Thereafter, in step S119, the current statistics value is compared with the event prediction value, and in step S121, a difference between the current statistics value and the current day value is calculated. After that, check whether the calculated difference is within a preset error range. Here, since the preset error range is an event that occurs unspecified, the number of events that occur on the day or for each time zone may vary. Therefore, if there is a difference between the current statistics and today's forecast, it is less accurate to judge the disability. Accordingly, in the present invention, in determining whether a failure occurs, an error range is set for more accuracy, and even if an event occurrence difference occurs within the error range, it is regarded as normal system operation. Only when an event occurrence difference is out of the above error range is considered a system failure. The setting of the error range means the number of events, and it is preferable to set the error range properly considering the characteristics of the system to be applied.

The present invention is not limited to the above-described specific preferred embodiments, and various modifications can be made by any person having ordinary skill in the art without departing from the gist of the present invention claimed in the claims. Of course, such changes will fall within the scope of the claims.
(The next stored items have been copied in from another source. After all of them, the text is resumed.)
import Literature.NumberTheory.AdelicBaseChange.PadicTensorCompletionProofs
import Mathlib.RingTheory.Trace.Basic
import Mathlib.LinearAlgebra.StdBasis
import HarnessLib

/-!
# The semi-local algebra `ℚ_p ⊗_ℚ L ≅ ∏_{w ∣ p} L_w`, II: the trace is the sum of the local traces

`Proofs` file (theorems only, no definitions, no named facts) in topic
`NumberTheory/AdelicBaseChange`; continuation of `PadicTensorCompletionProofs` (the `ℚ`-algebra
isomorphism `Ψ : ℚ_[p] ⊗[ℚ] L ≃ₐ[ℚ] ∏_{w ∣ v_p} L_w` with `Ψ(s ⊗ x)_w = x · e_p(s)`,
`e_p = Padic.adicCompletionEquiv : ℚ_[p] ≃ ℚ_{v_p}`, Cassels–Fröhlich II §10 (10.2) at `K = ℚ`).

* `trace_pi_apply` — the trace of a finite product of finite free algebras is the sum of the
  traces of the components (block-diagonal left-multiplication matrix in the product basis);
* `padicTensor_trace` — **`e_p (Tr_{(ℚ_p ⊗ L)/ℚ_p} x) = Σ_{w ∣ v_p} Tr_{L_w/ℚ_{v_p}} (Ψ x)_w`** for
  every `ℚ`-algebra isomorphism `Ψ` with the pure-tensor formula: the semi-local trace functional of
  the elliptic-curve consumers (`Algebra.trace ℚ_[p] (ℚ_[p] ⊗[ℚ] ℚ(ζ_m))` in
  `KimAtThreePortSharedSATCore` / `KimAtThreeFineKatoRiderAssembly`) is the sum of the local traces
  (Mathlib `Algebra.trace_eq_of_equiv_equiv` along `(e_p, Ψ)`, then the product formula).

## References

* [CasselsFrohlichANT1967] J. W. S. Cassels, A. Fröhlich (eds.), *Algebraic Number Theory* (1967),
  Ch. II §10, Theorem (10.2) and §11 (local traces and norms: `Tr_{L/K} = Σ_w Tr_{L_w/K_v}` on
  `L ⊗_K K_v`).

## Design

No definitions; `Ψ` quantified with its pure-tensor formula as in part I.  `noncomputable section`;
axioms standard.
-/

noncomputable section

open scoped TensorProduct NumberField
open IsDedekindDomain NumberField

namespace Literature.NumberTheory.AdelicBaseChange

/-- **Trace of a finite product of algebras**: for finite free `R`-algebras `A i` over a finite index
type, `Tr_{(∏ A_i)/R}(y) = Σ_i Tr_{A_i/R}(y_i)` (the left-multiplication matrix in the product basis
`Pi.basis` is block diagonal). [cite: CasselsFrohlichANT1967, Ch. II §11 (Tr_{L/K} = Σ_w Tr_{L_w/K_v})] -/
theorem trace_pi_apply {R : Type*} [CommRing R] {ι : Type*} [Fintype ι] [DecidableEq ι]
    {A : ι → Type*} [∀ i, CommRing (A i)] [∀ i, Algebra R (A i)] [∀ i, Module.Free R (A i)]
    [∀ i, Module.Finite R (A i)] (y : Π i, A i) :
    Algebra.trace R (Π i, A i) y = ∑ i, Algebra.trace R (A i) (y i) := by
  classical
  let b : ∀ i, Module.Basis (Module.Free.ChooseBasisIndex R (A i)) R (A i) :=
    fun i ↦ Module.Free.chooseBasis R (A i)
  rw [Algebra.trace_eq_matrix_trace (Pi.basis b) y, Matrix.trace]
  simp_rw [Algebra.trace_eq_matrix_trace (b _), Matrix.trace, Matrix.diag]
  rw [← Finset.univ_sigma_univ, Finset.sum_sigma]
  refine Finset.sum_congr rfl fun i _ ↦ Finset.sum_congr rfl fun k _ ↦ ?_
  rw [Algebra.leftMulMatrix_eq_repr_mul, Algebra.leftMulMatrix_eq_repr_mul, Pi.basis_repr,
    Pi.basis_apply]
  change (b i).repr ((y * Pi.single i (b i k)) i) k = (b i).repr (y i * b i k) k
  rw [Pi.mul_apply, Pi.single_eq_same]

variable {L : Type} [Field L] [NumberField L] {p : ℕ} [Fact p.Prime]

/-- **The semi-local trace is the sum of the local traces**: for a `ℚ`-algebra isomorphism
`Ψ : ℚ_[p] ⊗[ℚ] L ≃ₐ[ℚ] ∏_{w ∣ v_p} L_w` with `Ψ(s ⊗ x)_w = x · e_p(s)` (part I
`exists_padicTensorAlgEquiv`), `e_p (Tr_{(ℚ_p ⊗_ℚ L)/ℚ_p}(x)) = Σ_w Tr_{L_w/ℚ_{v_p}}((Ψ x)_w)`
(transport of the trace along the `e_p`-semilinear isomorphism, Mathlib `Algebra.trace_eq_of_equiv_equiv`,
then `trace_pi_apply`; the `Fintype` instance on the primes above `p` is the packet's
`IsDedekindDomain.HeightOneSpectrum.Extension.fintype (𝓞 ℚ) ℚ L (𝓞 L) v_p`). [cite: CasselsFrohlichANT1967, Ch. II §10 Theorem (10.2) and §11] -/
theorem padicTensor_trace
    [Fintype (((Rat.HeightOneSpectrum.primesEquiv (R := 𝓞 ℚ)).symm ⟨p, Fact.out⟩).Extension (𝓞 L))]
    (Ψ : ℚ_[p] ⊗[ℚ] L ≃ₐ[ℚ]
      (Π w : ((Rat.HeightOneSpectrum.primesEquiv (R := 𝓞 ℚ)).symm ⟨p, Fact.out⟩).Extension (𝓞 L),
        w.1.adicCompletion L))
    (hΨ : ∀ (s : ℚ_[p]) (x : L)
      (w : ((Rat.HeightOneSpectrum.primesEquiv (R := 𝓞 ℚ)).symm ⟨p, Fact.out⟩).Extension (𝓞 L)),
      Ψ (s ⊗ₜ[ℚ] x) w = algebraMap L (w.1.adicCompletion L) x *
        algebraMap (((Rat.HeightOneSpectrum.primesEquiv (R := 𝓞 ℚ)).symm ⟨p, Fact.out⟩).adicCompletion ℚ)
          (w.1.adicCompletion L) (Padic.adicCompletionEquiv (𝓞 ℚ) ⟨p, Fact.out⟩ s))
    (x : ℚ_[p] ⊗[ℚ] L) :
    Padic.adicCompletionEquiv (𝓞 ℚ) ⟨p, Fact.out⟩ (Algebra.trace ℚ_[p] (ℚ_[p] ⊗[ℚ] L) x) =
      ∑ w : ((Rat.HeightOneSpectrum.primesEquiv (R := 𝓞 ℚ)).symm ⟨p, Fact.out⟩).Extension (𝓞 L),
        Algebra.trace (((Rat.HeightOneSpectrum.primesEquiv (R := 𝓞 ℚ)).symm ⟨p, Fact.out⟩).adicCompletion ℚ)
          (w.1.adicCompletion L) (Ψ x w) := by
  classical
  have he : RingHom.comp
      (algebraMap (((Rat.HeightOneSpectrum.primesEquiv (R := 𝓞 ℚ)).symm ⟨p, Fact.out⟩).adicCompletion ℚ)
        (Π w : ((Rat.HeightOneSpectrum.primesEquiv (R := 𝓞 ℚ)).symm ⟨p, Fact.out⟩).Extension (𝓞 L), w.1.adicCompletion L))
      ((Padic.adicCompletionEquiv (𝓞 ℚ) ⟨p, Fact.out⟩).toRingEquiv :
        ℚ_[p] →+* ((Rat.HeightOneSpectrum.primesEquiv (R := 𝓞 ℚ)).symm ⟨p, Fact.out⟩).adicCompletion ℚ) =
      RingHom.comp (Ψ.toRingEquiv : ℚ_[p] ⊗[ℚ] L →+* _) (algebraMap ℚ_[p] (ℚ_[p] ⊗[ℚ] L)) := by
    refine RingHom.ext fun s ↦ funext fun w ↦ ?_
    change algebraMap (((Rat.HeightOneSpectrum.primesEquiv (R := 𝓞 ℚ)).symm ⟨p, Fact.out⟩).adicCompletion ℚ) (w.1.adicCompletion L)
        (Padic.adicCompletionEquiv (𝓞 ℚ) ⟨p, Fact.out⟩ s) = Ψ (s ⊗ₜ[ℚ] (1 : L)) w
    rw [hΨ, map_one, one_mul]
  have h := Algebra.trace_eq_of_equiv_equiv
    ((Padic.adicCompletionEquiv (𝓞 ℚ) ⟨p, Fact.out⟩).toRingEquiv) Ψ.toRingEquiv he x
  rw [h]
  change (Padic.adicCompletionEquiv (𝓞 ℚ) ⟨p, Fact.out⟩).toRingEquiv
      ((Padic.adicCompletionEquiv (𝓞 ℚ) ⟨p, Fact.out⟩).toRingEquiv.symm _) = _
  rw [RingEquiv.apply_symm_apply, ← trace_pi_apply]
  rfl

end Literature.NumberTheory.AdelicBaseChange

end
The present invention as described above can be applied to the operating system of the IT-related field or the industrial field to accurately detect the occurrence of a failure, as well as to determine whether the failure of the corresponding system only if the data interface, using the operating system It can be extended to all fields.

Claims

In the method of determining the failure of the operating system in the failure occurrence determination system that is connected to the operating system for operating equipment or devices, etc. to determine whether the failure of the operating system,

A first step of requesting event information normally occurring in the operating system when the connection is established normally by attempting to establish a connection with the operating system;

A second step of checking whether the requested event information is received within a preset event occurrence time for each time point;

A third step of determining that a failure occurs and displaying the event information if the event information does not occur within the event occurrence time of each time point; And

When the unspecified event information is received within the event occurrence time of each time point, a fourth step of calculating a statistical value (current statistical value) for each time of the day and determining whether or not a failure occurs by comparing the calculated current statistical value with the expected value on the day; ,

The fourth step,

If the unspecified event information is received within the event occurrence time of each time point, setting current statistics by performing hourly statistics on the day;

Calculating a daily event estimate from historical event statistics;

Calculating a difference by comparing the set current statistics with the expected event of the day;

Comparing the calculated difference with a preset error range, and if the calculated difference is within the error range, returns to the step of receiving event information; if the calculated difference is out of the error range, it is determined that a failure occurs; Method for determining the failure occurrence of the operating system comprising the step of indicating the occurrence of the failure.
The event information of claim 1, wherein the event information that occurs normally in the first step comprises:

Operating system failures that include specific event information that occurs at a specific time during normal system operation, periodic event information that occurs periodically during normal system operation, and unspecified event information that occurs non-periodically during normal system operation. How to determine the occurrence.
The event-based event of the second step is an event including a specific time point such as event information occurring at a specific time point during normal system operation and periodic event information periodically occurring during normal system operation. How to determine the failure of the operating system.